#### Goal of the exercise
Retype, word for word, each line between the lines holding "Q(t) + R(t)/(1" and "map_one, map_pow, Polynomial.aeval_X]", inclusive, and leave the rest of the data alone.

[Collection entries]
=== Section Start ===

/-- **Galois descent of a symmetric pair.** For `0 < a < L` and `w ≥ 2` the pair integrand
`(t^{a−1} + (−1)^w t^{L−1−a})/(1 − t^L)` is reduced: by the real-cyclotomic partial fractions
(P1) (even `w`) / (P2) (odd `w`) it is an algebraic combination of the cosine / sine kernels,
each of which is reduced (`red_cosKernel`, `red_sinKernel`). [folklore] -/
theorem red_pair {L a : ℕ} (hw : 2 ≤ w) (ha : 0 < a) (haL : a < L) :
    ∃ (C A : ℝ) (s n : KZ.IntegralRep w), IsAlgebraic ℚ C ∧ IsAlgebraic ℚ A ∧
      s.domain = KZ.unitCube w ∧ n.domain = KZ.unitCube w ∧
      (∀ x ∈ KZ.unitCube w, s.integrand x = ((∏ i, x i) ^ (a - 1) + (-1 : ℝ) ^ w * (∏ i, x i) ^ (L - 1 - a)) / (1 - (∏ i, x i) ^ L)) ∧
      (∀ x ∈ KZ.unitCube w, n.integrand x = C + A * ∏ i, 2 / (1 + (x i) ^ 2)) ∧
      KZ.Equivalent s n := by
  have h2L : IsAlgebraic ℚ (2 / (L : ℝ)) := by
    have h := isAlgebraic_rat ℚ (A := ℝ) ((2 : ℚ) / L)
    push_cast at h
    exact h
  rcases Nat.even_or_odd w with he | ho
  · have hred : ∃ (C A : ℝ) (s n : KZ.IntegralRep w), IsAlgebraic ℚ C ∧ IsAlgebraic ℚ A ∧
          s.domain = KZ.unitCube w ∧ n.domain = KZ.unitCube w ∧
          (∀ x ∈ KZ.unitCube w, s.integrand x = 2 / (L : ℝ) * ∑ j ∈ Finset.range L, Real.cos (2 * Real.pi * j * a / L) * ((Real.cos (2 * Real.pi * j / L) - ∏ i, x i) / (1 - 2 * Real.cos (2 * Real.pi * j / L) * (∏ i, x i) + (∏ i, x i) ^ 2))) ∧
          (∀ x ∈ KZ.unitCube w, n.integrand x = C + A * ∏ i, 2 / (1 + (x i) ^ 2)) ∧
          KZ.Equivalent s n :=
      red_smul (red_sum (Finset.range L) fun j hj =>
        red_smul (red_cosKernel hDesc hPF hw he (Finset.mem_range.mp hj))
          (PairValueAlgebraic.isAlgebraic_cos_two_pi_mul j a L)) h2L
    refine red_congr hred fun x hx => ?_
    have ht := BoxIntegral.prod_mem_Ioo (n := w) (by omega) hx
    rw [← hPF.1 L a ha haL (∏ i, x i) ht.1.le ht.2, he.neg_one_pow, one_mul]
  · have hw3 : 3 ≤ w := by
      obtain ⟨m, rfl⟩ := ho
      omega
    have hred : ∃ (C A : ℝ) (s n : KZ.IntegralRep w), IsAlgebraic ℚ C ∧ IsAlgebraic ℚ A ∧
          s.domain = KZ.unitCube w ∧ n.domain = KZ.unitCube w ∧
          (∀ x ∈ KZ.unitCube w, s.integrand x = 2 / (L : ℝ) * ∑ j ∈ Finset.range L, Real.sin (2 * Real.pi * j * a / L) * (Real.sin (2 * Real.pi * j / L) / (1 - 2 * Real.cos (2 * Real.pi * j / L) * (∏ i, x i) + (∏ i, x i) ^ 2))) ∧
          (∀ x ∈ KZ.unitCube w, n.integrand x = C + A * ∏ i, 2 / (1 + (x i) ^ 2)) ∧
          KZ.Equivalent s n :=
      red_smul (red_sum (Finset.range L) fun j hj =>
        red_smul (red_sinKernel hDesc hPF hw3 ho (Finset.mem_range.mp hj))
          (PairValueAlgebraic.isAlgebraic_sin_two_pi_mul j a L)) h2L
    refine red_congr hred fun x hx => ?_
    have ht := BoxIntegral.prod_mem_Ioo (n := w) (by omega) hx
    rw [← hPF.2.1 L a ha haL (∏ i, x i) ht.1.le ht.2, ho.neg_one_pow, neg_one_mul,
      sub_eq_add_neg]

/-- **A rational symmetric representation is reduced**: the landed rational reduction
`stub_symReduction` (level `4N`) moves `[(0,1)^w, Q(t) + R(t)/(1 − t^N)]` (`Q, R ∈ ℚ[t]`,
`R` `(−1)^w`-symmetric) to `[(0,1)^w, c + Σ_{a ∈ T} μ_a (t^{a−1} + (−1)^w t^{4N−1−a})/(1 − t^{4N})]`
with `c, μ_a ∈ ℚ`, and every pair is reduced (`red_pair`). [cite: KontsevichZagier2001, §1.2] -/
theorem red_symm {N : ℕ} (hw : 2 ≤ w) (hN : 1 ≤ N) (Q R : Polynomial ℚ)
    (hR : R.natDegree < N)
    (hsym : ∀ i j : ℕ, i + j + 2 = N → R.coeff i = (-1 : ℚ) ^ w * R.coeff j)
    (hodd : Odd w → R.coeff (N - 1) = 0) :
    ∃ (C A : ℝ) (s n : KZ.IntegralRep w), IsAlgebraic ℚ C ∧ IsAlgebraic ℚ A ∧
      s.domain = KZ.unitCube w ∧ n.domain = KZ.unitCube w ∧
      (∀ x ∈ KZ.unitCube w, s.integrand x = Polynomial.aeval (∏ i, x i) Q + Polynomial.aeval (∏ i, x i) R / (1 - (∏ i, x i) ^ N)) ∧
      (∀ x ∈ KZ.unitCube w, n.integrand x = C + A * ∏ i, 2 / (1 + (x i) ^ 2)) ∧
      KZ.Equivalent s n := by
  obtain ⟨σ, hσd, hσi⟩ := SymReduction.exists_sectorFamily (w := w) hw hN
  have hsi : ∀ x ∈ KZ.unitCube w,
      (σ (Q * (1 - Polynomial.X ^ N) + R)).integrand x = Polynomial.aeval (∏ i, x i) Q +
        Polynomial.aeval (∏ i, x i) R / (1 - (∏ i, x i) ^ N) := by
    intro x hx
    have ht := BoxIntegral.prod_mem_Ioo (n := w) (by omega) hx
    rw [hσi]
    simp only [map_add, map_mul, map_sub, map_one, map_pow, Polynomial.aeval_X]
    have h1 : (1 : ℝ) - (∏ i, x i) ^ N ≠ 0 := SymReduction.one_sub_pow_ne_zero ht (by omega)
    field_simp
  obtain ⟨c, μ, r', hr'd, hr'i, hsr'⟩ := stub_symReduction w N (4 * N) hw hN (by omega)
    ⟨4, by ring⟩ (σ (Q * (1 - Polynomial.X ^ N) + R)) Q R hR hsym hodd (hσd _)
    fun x hx => hsi x (by rw [hσd] at hx; exact hx)
  have hT : ∀ b ∈ (Finset.range (4 * N)).filter (fun b => 2 * b < 4 * N ∧ Nat.Coprime b (4 * N)),
      0 < b ∧ b < 4 * N := by
    intro b hb
    simp only [Finset.mem_filter, Finset.mem_range] at hb
    refine ⟨Nat.pos_of_ne_zero fun h0 => ?_, hb.1⟩
    subst h0
    have h1 : 4 * N = 1 := (Nat.coprime_zero_left _).mp hb.2.2
    omega
  have hred : ∃ (C A : ℝ) (s n : KZ.IntegralRep w), IsAlgebraic ℚ C ∧ IsAlgebraic ℚ A ∧
        s.domain = KZ.unitCube w ∧ n.domain = KZ.unitCube w ∧
        (∀ x ∈ KZ.unitCube w, s.integrand x = (c : ℝ) + ∑ a ∈ (Finset.range (4 * N)).filter (fun a => 2 * a < 4 * N ∧ Nat.Coprime a (4 * N)), (μ a : ℝ) * (((∏ i, x i) ^ (a - 1) + (-1 : ℝ) ^ w * (∏ i, x i) ^ (4 * N - 1 - a)) / (1 - (∏ i, x i) ^ (4 * N)))) ∧
        (∀ x ∈ KZ.unitCube w, n.integrand x = C + A * ∏ i, 2 / (1 + (x i) ^ 2)) ∧
        KZ.Equivalent s n :=
    red_add (red_const w (isAlgebraic_rat ℚ c)) (red_sum _ fun b hb =>
      red_smul (red_pair hDesc hPF hw (hT b hb).1 (hT b hb).2) (isAlgebraic_rat ℚ (μ b)))
  obtain ⟨C, A, s₂, n, hC, hA, hs₂d, hnd, hs₂i, hni, hs₂n⟩ := hred
  refine ⟨C, A, σ _, n, hC, hA, hσd _, hnd, hsi, hni, ?_⟩
  refine (hsr'.trans (KZ.of_sub_of_mem_relations_of_eqOn (hs₂d.trans hr'd.symm)
    fun x hx => ?_)).trans hs₂n
  rw [hr'i hx, hs₂i x (by rw [hr'd] at hx; exact hx)]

=== Section End ===

#### Solution
`stub_symReduction` (level `4N`) moves `[(0,1)^w, Q(t) + R(t)/(1 − t^N)]` (`Q, R ∈ ℚ[t]`,
`R` `(−1)^w`-symmetric) to `[(0,1)^w, c + Σ_{a ∈ T} μ_a (t^{a−1} + (−1)^w t^{4N−1−a})/(1 − t^{4N})]`
with `c, μ_a ∈ ℚ`, and every pair is reduced (`red_pair`). [cite: KontsevichZagier2001, §1.2] -/
theorem red_symm {N : ℕ} (hw : 2 ≤ w) (hN : 1 ≤ N) (Q R : Polynomial ℚ)
    (hR : R.natDegree < N)
    (hsym : ∀ i j : ℕ, i + j + 2 = N → R.coeff i = (-1 : ℚ) ^ w * R.coeff j)
    (hodd : Odd w → R.coeff (N - 1) = 0) :
    ∃ (C A : ℝ) (s n : KZ.IntegralRep w), IsAlgebraic ℚ C ∧ IsAlgebraic ℚ A ∧
      s.domain = KZ.unitCube w ∧ n.domain = KZ.unitCube w ∧
      (∀ x ∈ KZ.unitCube w, s.integrand x = Polynomial.aeval (∏ i, x i) Q + Polynomial.aeval (∏ i, x i) R / (1 - (∏ i, x i) ^ N)) ∧
      (∀ x ∈ KZ.unitCube w, n.integrand x = C + A * ∏ i, 2 / (1 + (x i) ^ 2)) ∧
      KZ.Equivalent s n := by
  obtain ⟨σ, hσd, hσi⟩ := SymReduction.exists_sectorFamily (w := w) hw hN
  have hsi : ∀ x ∈ KZ.unitCube w,
      (σ (Q * (1 - Polynomial.X ^ N) + R)).integrand x = Polynomial.aeval (∏ i, x i) Q +
        Polynomial.aeval (∏ i, x i) R / (1 - (∏ i, x i) ^ N) := by
    intro x hx
    have ht := BoxIntegral.prod_mem_Ioo (n := w) (by omega) hx
    rw [hσi]
    simp only [map_add, map_mul, map_sub, map_one, map_pow, Polynomial.aeval_X]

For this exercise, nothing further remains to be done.